[THE PROBLEM]:
Line by line, reproduce exactly the beginning of the listing below, ending with the line that contains "The quartic egg" and adding nothing.

[INPUT DATA Boundary: Start]

import Summits.KontsevichZagierPeriods.KontsevichZagierPeriods.Theses.WeightFloor
import Summits.KontsevichZagierPeriods.KontsevichZagierPeriods.Theorems.TwoRouteTransportTriplicationGlue
import Summits.KontsevichZagierPeriods.KontsevichZagierPeriods.Theorems.CubicTransportDuplicationFamily
import Summits.KontsevichZagierPeriods.KontsevichZagierPeriods.Theorems.TerasomaMultiplicationGammaHodgeFromRelatorsChains
import Summits.KontsevichZagierPeriods.KontsevichZagierPeriods.Theorems.InverseLandauTateLiftingBandArea
import Literature.NumberTheory.Transcendental.KZBallPeelingAux
import Literature.NumberTheory.Transcendental.KZDilationMove
import Literature.NumberTheory.Transcendental.SemialgebraicRpow

/-!
# `FermatQuarticStone` (stmt-KontsevichZagierPeriods-13936, route WeightFloor) — proof

The quartic egg `{x⁴ + y² ≤ 1}` and the Fermat stone `{x⁴ + y⁴ ≤ 8/9}`, both with integrand
`1`, are equivalent in the Kontsevich–Zagier calculus (areas
`B(1/4,3/2) = (8/9)^{1/2} B(1/4,5/4) = 4ϖ/3`). The chain, organised in the formal period ring
`P = FormalRep ⧸ relations` (`β(p,q) = ⟦[(0,1), t^{p−1}(1−t)^{q−1}]⟧`, `κ(q) = ⟦[pt, q]⟧`):
* AREA → BETA (`toFormalPeriod_quarticStone`): a stone `{x⁴ ≤ 1, |y| ≤ (1 − x⁴)^{b−1}}` is a band
  of rule (3); ONE Newton–Leibniz move with primitive `y` (`InverseLandau.tateLifting_bandArea`)
  gives `[{x⁴ ≤ 1}, 2(1 − x⁴)^{b−1}]`, and the symmetric quartic fold (`symmetricQuartic_equivalent`:
  drop the null points `0, ±1`, split, fold `(−1,0)` onto `(0,1)` by `x ↦ −x`, merge, substitute
  `t = x⁴`) gives `β(1/4, b)`. So `⟦r⟧ = β(1/4,3/2)` and, after shrinking the Fermat stone onto the
  unit one by the dilation `u ↦ (8/9)^{1/4} u` (rule (2), `KZ.smul_sub_mem_relations`),
  `⟦r'⟧ = κ((8/9)^{1/2})β(1/4,5/4)`.
* BETA ALGEBRA in `P` (`betaClass_quarter_threeHalves_eq`): the translations
  `κ(1/2)β(1/4,1/2) = κ(3/4)β(1/4,3/2)`, `κ(1/4)β(1/4,1/4) = κ(1/2)β(1/4,5/4)` (one
  Newton–Leibniz move each), Legendre's duplication `β(1/4,1/4) = κ(√2)β(1/2,1/4)` (the landed
  `DuplicationFamily` at `a = 1/4`), the reflection `β(1/2,1/4) = β(1/4,1/2)` and
  `(3/4)·(8/9)^{1/2}·(1/4)·√2 = (1/2)²` give `β(1/4,3/2) = κ((8/9)^{1/2})β(1/4,5/4)`.
(lead c10 of crux 9129, banking.) References: Kontsevich–Zagier 2001 §1.2; Andrews–Askey–Roy 1999
§1.1, Thm 1.5.1.
-/

noncomputable section

open MeasureTheory Set
open Literature.NumberTheory.Transcendental Literature.NumberTheory.Transcendental.KZ
open Literature.ModelTheory.ExponentialFields (IsSemialgebraic isSemialgebraic_setOf_eval_le)
open MvPolynomial (X C aeval)
open Summit.KontsevichZagierPeriods.GammaHodgeSectorKO (betaRep betaRep_domain betaClass betaClass_eq
  kap kap_mul kap_congr kap_mul_kap_inv)
open Summit.KontsevichZagierPeriods.TerasomaMultiplication.GammaHodgeFromRelators
  (betaClass_symm kap_mul_betaClass_eq_kap_mul_betaClass_succ isAlgebraic_ratCast)
open Summit.KontsevichZagierPeriods.TwoRouteTransport (duplication_betaClass duplicationFamily_proof
  unitIoo_eq_setOf isAlgebraic_dupConst kap_mul_toFormalPeriod)
open KZ.BallPeeling (isSemialgebraic_negIoo isSemialgebraic_posIoo volume_setOf_apply_eq_const
  of_sub_of_mem_relations_of_neg)

namespace Summit.KontsevichZagierPeriods.WeightFloor

/-- `x⁴ ≤ 1` iff `-1 ≤ x ≤ 1`. [folklore] -/
theorem pow_four_le_one_iff (x : ℝ) : x ^ 4 ≤ 1 ↔ -1 ≤ x ∧ x ≤ 1 := by
  rw [← abs_le, ← pow_le_one_iff_of_nonneg (abs_nonneg x) (by norm_num : (4:ℕ) ≠ 0), pow_abs,
    abs_of_nonneg (by positivity)]

/-- `yⁿ ≤ c` iff `|y| ≤ c^{1/n}` (`n ≠ 0` even, `c ≥ 0`), in interval form. [folklore] -/
theorem pow_le_iff_abs_le_rpow_inv {n : ℕ} (hn : n ≠ 0) (heven : Even n) {y c : ℝ} (hc : 0 ≤ c) :
    y ^ n ≤ c ↔ -c ^ ((n:ℝ)⁻¹) ≤ y ∧ y ≤ c ^ ((n:ℝ)⁻¹) := by
  rw [← abs_le, ← heven.pow_abs]
  refine ⟨fun h => ?_, fun h => ?_⟩
  · rw [← Real.pow_rpow_inv_natCast (abs_nonneg y) hn]
    exact Real.rpow_le_rpow (pow_nonneg (abs_nonneg y) n) h (by positivity)
  · exact (Real.rpow_inv_natCast_pow hc hn) ▸ pow_le_pow_left₀ (abs_nonneg y) h n

/-- **A stone `{x⁴ + yⁿ ≤ 1}` (`n` even) is a band**: `{x⁴ ≤ 1, |y| ≤ (1 − x⁴)^{1/n}}`, the format
of Kontsevich–Zagier's rule (3). [folklore] -/
theorem setOf_quarticStone_eq {n : ℕ} (hn : n ≠ 0) (heven : Even n) (e : ℝ) (he : e = (n:ℝ)⁻¹) :
    {v : Fin 2 → ℝ | v 0 ^ 4 + v 1 ^ n ≤ 1} =
      {z | z 0 ^ 4 ≤ 1 ∧ -(1 - z 0 ^ 4) ^ e ≤ z 1 ∧ z 1 ≤ (1 - z 0 ^ 4) ^ e} := by
  subst he
  refine Set.ext fun v => ⟨fun h => ?_, fun ⟨h4, h⟩ => ?_⟩
  · have h' : v 0 ^ 4 + v 1 ^ n ≤ 1 ∧ 0 ≤ v 1 ^ n := ⟨h, heven.pow_nonneg _⟩
    have h4 : v 0 ^ 4 ≤ 1 := by linarith
    exact ⟨h4, (pow_le_iff_abs_le_rpow_inv hn heven (sub_nonneg.2 h4)).1 (by linarith)⟩
  · have := (pow_le_iff_abs_le_rpow_inv hn heven (sub_nonneg.2 h4)).2 h
    show v 0 ^ 4 + v 1 ^ n ≤ 1
    linarith

/-- `((8/9)^{1/4})⁴ = 8/9`. [folklore] -/
theorem fermatConst_pow_four : (((8:ℝ)/9) ^ ((4:ℝ)⁻¹)) ^ 4 = 8/9 := by
  rw [← Real.rpow_natCast, ← Real.rpow_mul (by norm_num : (0:ℝ) ≤ 8/9)]
  norm_num

/-- `(8/9)^{1/4}` is algebraic (its fourth power is `8/9`). [folklore] -/
theorem isAlgebraic_fermatConst : IsAlgebraic ℚ (((8:ℝ)/9) ^ ((4:ℝ)⁻¹)) := by
  have h : IsAlgebraic ℚ (((8/9:ℚ)):ℝ) := isAlgebraic_ratCast _
  push_cast at h
  exact IsAlgebraic.of_pow (by norm_num : 0 < 4) (by rwa [fermatConst_pow_four])

/-- **The constant**: `(3/4) · ((8/9)^{1/4})² · (1/4) · 2^{1−2/4} = (1/2)·(1/2)`
(`(8/9)^{1/2} · 2^{1/2} = 4/3`). [folklore] -/
theorem const_identity :
    (((3/4:ℚ)):ℝ) * (((8:ℝ)/9) ^ ((4:ℝ)⁻¹)) ^ 2 * (((1/4:ℚ)):ℝ) * (2:ℝ) ^ (1 - 2 * ((1/4:ℚ):ℝ)) =
      (((1/2:ℚ)):ℝ) * (((1/2:ℚ)):ℝ) := by
  have e1 : (((8:ℝ)/9) ^ ((4:ℝ)⁻¹)) ^ 2 = ((8:ℝ)/9) ^ ((2:ℝ)⁻¹) := by
    rw [← Real.rpow_natCast, ← Real.rpow_mul (by norm_num : (0:ℝ) ≤ 8/9)]
    norm_num
  have e2 : (1 - 2 * ((1/4:ℚ):ℝ)) = (2:ℝ)⁻¹ := by norm_num
  have e3 : ((8:ℝ)/9) ^ ((2:ℝ)⁻¹) * (2:ℝ) ^ ((2:ℝ)⁻¹) = 4/3 := by
    rw [← Real.mul_rpow (by norm_num) (by norm_num), show (8:ℝ)/9 * 2 = (4/3) ^ 2 by norm_num,
      show ((4:ℝ)/3) ^ 2 = ((4:ℝ)/3) ^ ((2:ℕ):ℝ) from (Real.rpow_natCast _ 2).symm,
      ← Real.rpow_mul (by norm_num : (0:ℝ) ≤ 4/3)]
    norm_num
  rw [e1, e2, show (((3/4:ℚ)):ℝ) * ((8:ℝ)/9) ^ ((2:ℝ)⁻¹) * (((1/4:ℚ)):ℝ) * (2:ℝ) ^ ((2:ℝ)⁻¹) =
    (((3/4:ℚ)):ℝ) * (((1/4:ℚ)):ℝ) * (((8:ℝ)/9) ^ ((2:ℝ)⁻¹) * (2:ℝ) ^ ((2:ℝ)⁻¹)) by ring, e3]
  norm_num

[INPUT DATA Boundary: End]

[RESPONSE TO THIS EXERCISE]:
import Summits.KontsevichZagierPeriods.KontsevichZagierPeriods.Theses.WeightFloor
import Summits.KontsevichZagierPeriods.KontsevichZagierPeriods.Theorems.TwoRouteTransportTriplicationGlue
import Summits.KontsevichZagierPeriods.KontsevichZagierPeriods.Theorems.CubicTransportDuplicationFamily
import Summits.KontsevichZagierPeriods.KontsevichZagierPeriods.Theorems.TerasomaMultiplicationGammaHodgeFromRelatorsChains
import Summits.KontsevichZagierPeriods.KontsevichZagierPeriods.Theorems.InverseLandauTateLiftingBandArea
import Literature.NumberTheory.Transcendental.KZBallPeelingAux
import Literature.NumberTheory.Transcendental.KZDilationMove
import Literature.NumberTheory.Transcendental.SemialgebraicRpow

/-!
# `FermatQuarticStone` (stmt-KontsevichZagierPeriods-13936, route WeightFloor) — proof

The quartic egg `{x⁴ + y² ≤ 1}` and the Fermat stone `{x⁴ + y⁴ ≤ 8/9}`, both with integrand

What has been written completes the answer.